Но она не жалела расходов и радостно тратила деньги, готовясь к празднованию новоселья.
Все конверты и клочки бумаги в ее столе были испещрены списками. Она посылала заказы фруктовщикам в Миннеаполис. Переводила узоры и вышивала. Раздражалась, когда Кенникот подтрунивал над ней, говоря, что в доме «ужасный кавардак». Ей хотелось, чтобы ее вечер был первым ударом по убогим развлечениям Гофер-Прери. «Я расшевелю их! Я отучу их сидеть в гостях, как на заседании!»
Кенникот обычно смотрел на себя, как на главу дома. По его желанию Кэрол сопровождала его на охоту, которую он считал лучшим удовольствием в жизни, по его желанию они ели на завтрак овсяную кашу, которая была в его глазах символом семейной добродетели. Но, вернувшись домой за два часа до празднования новоселья, он почувствовал себя рабом, незваным пришельцем, неловким, нерасторопным. Кэрол кричала:
— Разведи огонь, чтобы тебе не пришлось возиться с этим после ужина! И, ради создателя, убери с крыльца старый половик! И надень нарядную рубашку, ту — коричневую с белым. Почему ты так поздно? Неужели нельзя было поторопиться? Скоро время ужинать, а от этой публики можно ожидать, что они явятся в семь вместо восьми. Пожалуйста, поторопись!

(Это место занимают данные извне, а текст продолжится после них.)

import Summits.HodgeConjecture.CorCM.CyclicAsymmetricCMHalves
import Summits.HodgeConjecture.CorCM.AbelianTwoGroupInvolutionLemmas
import HarnessLib

/-!
# Asymmetric aperiodic CM halves of `ℤ/2n × ℤ/2` (`n ≥ 4`)

COR-CM (cell `pub-hodgecm2`), binder seat b04 (gen 22), count-neutral claim GALOIS-DIHEDRAL, part VI-a — the
combinatorial input of the mirror types of part V (`CorCM/GaloisDihedralTimesTwoMirrorTypes`, Galois groups
`D_{2n} × C₂`).  KERNEL ONLY: theorems; no definition, no named fact, no `sorry`.  `HC_CM` is neither used nor claimed.

`A = ℤ/2n × ℤ/2`, `h = (n, 0)`.  A CM HALF is `S ⊆ A` with `p ∈ S ⟺ h + p ∉ S`; APERIODIC: `j + S ≠ S` for `j ≠ 0`;
ASYMMETRIC: `u − S ≠ S` for all `u ∈ A`.  Seat census (`scratch/g22i.py`): the numbers of aperiodic asymmetric CM halves
of `ℤ/2n × ℤ/2` for `n = 1, …, 6` are `0, 0, 0, 96, 480, 3024` — they exist iff `n ≥ 4` (for `ℤ/2n` alone: iff `n ≥ 6`,
part II).  The explicit family: row `0` the interval, row `1` the interval with the point `1` replaced by its antipode,
`S(n) = ([0, n) × {0}) ∪ (({0} ∪ [2, n) ∪ {n + 1}) × {1})`, i.e.
`(k, z) ∈ S ⟺ (z = 0 ∧ k < n) ∨ (z = 1 ∧ ((k < n ∧ k ≠ 1) ∨ k = n + 1))` (residues `k` read in `[0, 2n)`).
For `n ≥ 4`: `exists_half₂`, `half₂_mem_iff_add_not_mem` (CM), `half₂_aperiodic`, `half₂_asymmetric` — the interval row
pins every candidate period / axis (`j₁ = 0` resp. `u₁ = n − 1` or `u₁ = 0`), and the displaced point of row `1` breaks it.

## References

* [Shimura1998] G. Shimura, *Abelian Varieties with Complex Multiplication and Modular Functions*, §8.2 Prop. 26.
-/

namespace Summit.HodgeConjecture.CorCM.CyclicAsymmetricHalvesTimesTwo

open Summit.HodgeConjecture.CorCM.CyclicAsymmetricHalves
open Summit.HodgeConjecture.CorCM.TwoGroupPieces (zmod_two_cases)

variable {n : ℕ} [NeZero n] {S : Finset (ZMod (2 * n) × ZMod 2)}

/-- **The explicit half exists.** [folklore] -/
theorem exists_half₂ (n : ℕ) [NeZero n] : ∃ S : Finset (ZMod (2 * n) × ZMod 2), ∀ p : ZMod (2 * n) × ZMod 2,
    p ∈ S ↔ (p.2 = 0 ∧ p.1.val < n) ∨ (p.2 = 1 ∧ ((p.1.val < n ∧ p.1.val ≠ 1) ∨ p.1.val = n + 1)) :=
  ⟨Finset.univ.filter fun p => (p.2 = 0 ∧ p.1.val < n) ∨ (p.2 = 1 ∧ ((p.1.val < n ∧ p.1.val ≠ 1) ∨ p.1.val = n + 1)),
    fun p => by simp⟩

omit [NeZero n] in
/-- Membership of `((c : ℕ), 0)`, `c < 2n`. [folklore] -/
theorem natCast_zero_mem_iff
    (hS : ∀ p : ZMod (2 * n) × ZMod 2,
      p ∈ S ↔ (p.2 = 0 ∧ p.1.val < n) ∨ (p.2 = 1 ∧ ((p.1.val < n ∧ p.1.val ≠ 1) ∨ p.1.val = n + 1)))
    {c : ℕ} (hc : c < 2 * n) : ((c : ZMod (2 * n)), (0 : ZMod 2)) ∈ S ↔ c < n := by
  rw [hS, val_natCast_of_lt' hc]
  simp

omit [NeZero n] in
/-- Membership of `((c : ℕ), 1)`, `c < 2n`. [folklore] -/
theorem natCast_one_mem_iff
    (hS : ∀ p : ZMod (2 * n) × ZMod 2,
      p ∈ S ↔ (p.2 = 0 ∧ p.1.val < n) ∨ (p.2 = 1 ∧ ((p.1.val < n ∧ p.1.val ≠ 1) ∨ p.1.val = n + 1)))
    {c : ℕ} (hc : c < 2 * n) : ((c : ZMod (2 * n)), (1 : ZMod 2)) ∈ S ↔ (c < n ∧ c ≠ 1) ∨ c = n + 1 := by
  rw [hS, val_natCast_of_lt' hc]
  simp

omit [NeZero n] in
/-- Membership of `(k, 0)`. [folklore] -/
theorem mk_zero_mem_iff
    (hS : ∀ p : ZMod (2 * n) × ZMod 2,
      p ∈ S ↔ (p.2 = 0 ∧ p.1.val < n) ∨ (p.2 = 1 ∧ ((p.1.val < n ∧ p.1.val ≠ 1) ∨ p.1.val = n + 1)))
    (k : ZMod (2 * n)) : (k, (0 : ZMod 2)) ∈ S ↔ k.val < n := by
  rw [hS]; simp

omit [NeZero n] in
/-- Membership of `(k, 1)`. [folklore] -/
theorem mk_one_mem_iff
    (hS : ∀ p : ZMod (2 * n) × ZMod 2,
      p ∈ S ↔ (p.2 = 0 ∧ p.1.val < n) ∨ (p.2 = 1 ∧ ((p.1.val < n ∧ p.1.val ≠ 1) ∨ p.1.val = n + 1)))
    (k : ZMod (2 * n)) : (k, (1 : ZMod 2)) ∈ S ↔ (k.val < n ∧ k.val ≠ 1) ∨ k.val = n + 1 := by
  rw [hS]; simp

/-- **`S` is a CM half for `h = (n, 0)`**: `p ∈ S ↔ (n, 0) + p ∉ S` (`n ≥ 2`). [cite: Shimura1998, §8.2 Prop. 26] -/
theorem half₂_mem_iff_add_not_mem (h2 : 2 ≤ n)
    (hS : ∀ p : ZMod (2 * n) × ZMod 2,
      p ∈ S ↔ (p.2 = 0 ∧ p.1.val < n) ∨ (p.2 = 1 ∧ ((p.1.val < n ∧ p.1.val ≠ 1) ∨ p.1.val = n + 1)))
    (p : ZMod (2 * n) × ZMod 2) : p ∈ S ↔ (((n : ℕ) : ZMod (2 * n)), (0 : ZMod 2)) + p ∉ S := by
  obtain ⟨k, z⟩ := p
  have hk := k.val_lt
  have hval : ((n : ZMod (2 * n)) + k).val = if k.val < n then k.val + n else k.val - n := by
    rw [add_comm, val_add_natCast_eq k (show n < 2 * n by omega)]
    split_ifs <;> omega
  rcases zmod_two_cases z with rfl | rfl
  · rw [Prod.mk_add_mk, add_zero, mk_zero_mem_iff hS, mk_zero_mem_iff hS, hval]
    split_ifs <;> omega
  · rw [Prod.mk_add_mk, zero_add, mk_one_mem_iff hS, mk_one_mem_iff hS, hval]
    split_ifs <;> omega

/-- **`S` is APERIODIC** (`n ≥ 3`): the interval row forces `j₁ = 0` (resp. `j₁ = n − 1` when the rows are swapped),
and the displaced point of row `1` breaks it. [cite: Shimura1998, §8.2 Prop. 26] -/
theorem half₂_aperiodic (h3 : 3 ≤ n)
    (hS : ∀ p : ZMod (2 * n) × ZMod 2,
      p ∈ S ↔ (p.2 = 0 ∧ p.1.val < n) ∨ (p.2 = 1 ∧ ((p.1.val < n ∧ p.1.val ≠ 1) ∨ p.1.val = n + 1)))
    {j : ZMod (2 * n) × ZMod 2} (hj : j ≠ 0) : ∃ k, ¬ (k ∈ S ↔ j + k ∈ S) := by
  by_contra hall
  push Not at hall
  obtain ⟨j₁, j₂⟩ := j
  have hb := j₁.val_lt
  rcases zmod_two_cases j₂ with rfl | rfl
  · -- the rows are preserved: row `0` is an interval
    have hj₁ : j₁.val ≠ 0 := fun h => hj (by rw [(ZMod.val_eq_zero j₁).1 h]; rfl)
    have hA := (hall (((0 : ℕ) : ZMod (2 * n)), 0)).1 ((natCast_zero_mem_iff hS (by omega)).2 (by omega))
    rw [Prod.mk_add_mk, add_zero, Nat.cast_zero, add_zero, mk_zero_mem_iff hS] at hA
    have hB := (hall (((n - 1 : ℕ) : ZMod (2 * n)), 0)).1 ((natCast_zero_mem_iff hS (by omega)).2 (by omega))
    rw [Prod.mk_add_mk, add_zero, mk_zero_mem_iff hS, val_add_natCast_eq j₁ (show n - 1 < 2 * n by omega)] at hB
    split_ifs at hB <;> omega
  · -- the rows are swapped
    have hA := (hall (((0 : ℕ) : ZMod (2 * n)), 1)).1
      ((natCast_one_mem_iff hS (by omega)).2 (Or.inl ⟨by omega, by omega⟩))
    rw [Prod.mk_add_mk, Nat.cast_zero, add_zero, show (1 : ZMod 2) + 1 = 0 by decide, mk_zero_mem_iff hS] at hA
    have hB : ¬ ((j₁ + ((1 : ℕ) : ZMod (2 * n)), (1 : ZMod 2) + 1) ∈ S) := fun h =>
      absurd ((hall (((1 : ℕ) : ZMod (2 * n)), 1)).2 (by rwa [Prod.mk_add_mk]))
        (by rw [natCast_one_mem_iff hS (by omega)]; omega)
    rw [show (1 : ZMod 2) + 1 = 0 by decide, mk_zero_mem_iff hS,
      val_add_natCast_eq j₁ (show 1 < 2 * n by omega)] at hB
    have hC := (hall (((2 : ℕ) : ZMod (2 * n)), 1)).1
      ((natCast_one_mem_iff hS (by omega)).2 (Or.inl ⟨by omega, by omega⟩))
    rw [Prod.mk_add_mk, show (1 : ZMod 2) + 1 = 0 by decide, mk_zero_mem_iff hS,
      val_add_natCast_eq j₁ (show 2 < 2 * n by omega)] at hC
    split_ifs at hB hC <;> omega

/-- **`S` is ASYMMETRIC** (`n ≥ 4`): an axis `(u₁, 0)` must be `u₁ = n − 1` (row `0`), contradicted by the point
`(n + 1, 1)`; an axis `(u₁, 1)` must be `u₁ = 0`, contradicted by `(2, 1)`. [cite: Shimura1998, §8.2 Prop. 26] -/
theorem half₂_asymmetric (h4 : 4 ≤ n)
    (hS : ∀ p : ZMod (2 * n) × ZMod 2,
      p ∈ S ↔ (p.2 = 0 ∧ p.1.val < n) ∨ (p.2 = 1 ∧ ((p.1.val < n ∧ p.1.val ≠ 1) ∨ p.1.val = n + 1)))
    (u : ZMod (2 * n) × ZMod 2) : ∃ k, ¬ (k ∈ S ↔ u - k ∈ S) := by
  by_contra hall
  push Not at hall
  obtain ⟨u₁, u₂⟩ := u
  have ha := u₁.val_lt
  rcases zmod_two_cases u₂ with rfl | rfl
  · -- axis `(u₁, 0)`: the rows are preserved
    have hA := (hall (((0 : ℕ) : ZMod (2 * n)), 0)).1 ((natCast_zero_mem_iff hS (by omega)).2 (by omega))
    rw [Prod.mk_sub_mk, sub_zero, Nat.cast_zero, sub_zero, mk_zero_mem_iff hS] at hA
    have hB := (hall (((n - 1 : ℕ) : ZMod (2 * n)), 0)).1 ((natCast_zero_mem_iff hS (by omega)).2 (by omega))
    rw [Prod.mk_sub_mk, sub_zero, mk_zero_mem_iff hS, val_sub_natCast_eq u₁ (show n - 1 < 2 * n by omega)] at hB
    have hC := (hall (((n + 1 : ℕ) : ZMod (2 * n)), 1)).1 ((natCast_one_mem_iff hS (by omega)).2 (Or.inr rfl))
    rw [Prod.mk_sub_mk, show (0 : ZMod 2) - 1 = 1 by decide, mk_one_mem_iff hS,
      val_sub_natCast_eq u₁ (show n + 1 < 2 * n by omega)] at hC
    split_ifs at hB hC <;> omega
  · -- axis `(u₁, 1)`: the rows are swapped
    have hA := (hall (((0 : ℕ) : ZMod (2 * n)), 1)).1
      ((natCast_one_mem_iff hS (by omega)).2 (Or.inl ⟨by omega, by omega⟩))
    rw [Prod.mk_sub_mk, Nat.cast_zero, sub_zero, sub_self, mk_zero_mem_iff hS] at hA
    have hB : ¬ ((u₁ - ((1 : ℕ) : ZMod (2 * n)), (1 : ZMod 2) - 1) ∈ S) := fun h =>
      absurd ((hall (((1 : ℕ) : ZMod (2 * n)), 1)).2 (by rwa [Prod.mk_sub_mk]))
        (by rw [natCast_one_mem_iff hS (by omega)]; omega)
    rw [sub_self, mk_zero_mem_iff hS, val_sub_natCast_eq u₁ (show 1 < 2 * n by omega)] at hB
    have hC := (hall (((2 : ℕ) : ZMod (2 * n)), 1)).1
      ((natCast_one_mem_iff hS (by omega)).2 (Or.inl ⟨by omega, by omega⟩))
    rw [Prod.mk_sub_mk, sub_self, mk_zero_mem_iff hS, val_sub_natCast_eq u₁ (show 2 < 2 * n by omega)] at hC
    split_ifs at hB hC <;> omega

end Summit.HodgeConjecture.CorCM.CyclicAsymmetricHalvesTimesTwo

Она нервничала и ничего не слушала, как примадонна в любительском спектакле, и Кенникоту пришлось смириться. Когда она сошла к ужину и остановилась в дверях, он ахнул. Она была как чашечка лилии на серебряном стебле. Волосы, собранные в высокую прическу, блестели черным стеклом. Глаза горели. Она напоминала хрупкий и драгоценный богемский бокал. Кенникот невольно встал из-за стола и пододвинул ей стул. И за ужином он все время ел сухой хлеб, боясь, что она сочтет его невежей, если он скажет: «Пожалуйста, передай мне масло!»
Она только что заставила себя успокоиться и не думать, понравится ли у нее гостям и сумеет ли Би как следует подавать, когда Кенникот, стоявший у окна в гостиной, крикнул:
— Кто-то уже идет!
Это были мистер и миссис Льюк Доусон, явившиеся без четверти восемь. Затем медленной лавиной прибыла остальная аристократия Гофер-Прери: все лица вольных профессий, все, кто зарабатывал больше двух с половиной тысяч в год, все, у кого деды и бабки родились в Америке.
Еще в передней, снимая галоши, они пытались рассмотреть новую отделку квартиры. Кэрол видела, как Дэйв Дайер тайком переворачивал шитые золотом подушки, чтобы найти ярлычок с указанием цены, и слышала, как мистер Джулиус Фликербо, адвокат, захлебываясь, бормотал: «Чтоб мне провалиться!», — когда разглядывал ярко-красную драпировку под японским поясом. Ей стало весело. Но настроение у нее упало, когда она увидела, как парадно разодетые гости широким безмолвным кругом усаживаются вдоль стен гостиной. Она почувствовала себя так, словно какая-то таинственная сила перенесла ее на первый вечер у Сэма Кларка.
«Неужели я должна поднимать их с места одного за другим, как чугунные чушки? Не знаю, удастся ли мне развлечь их, но я, во всяком случае, доведу их до изнеможения!»
Кружась серебряным пламенем в темном кольце и притягивая всех своей улыбкой, она пропела:
— Я хочу, чтобы у меня было шумно и бесцеремонно! Сегодня настоящее крещение моего дома, и я хочу, чтобы мы все оказали на него дурное влияние — пусть это будет «дом вверх дном». Со своей стороны, предлагаю начать со старинных танцев. Мистер Дайер будет дирижировать.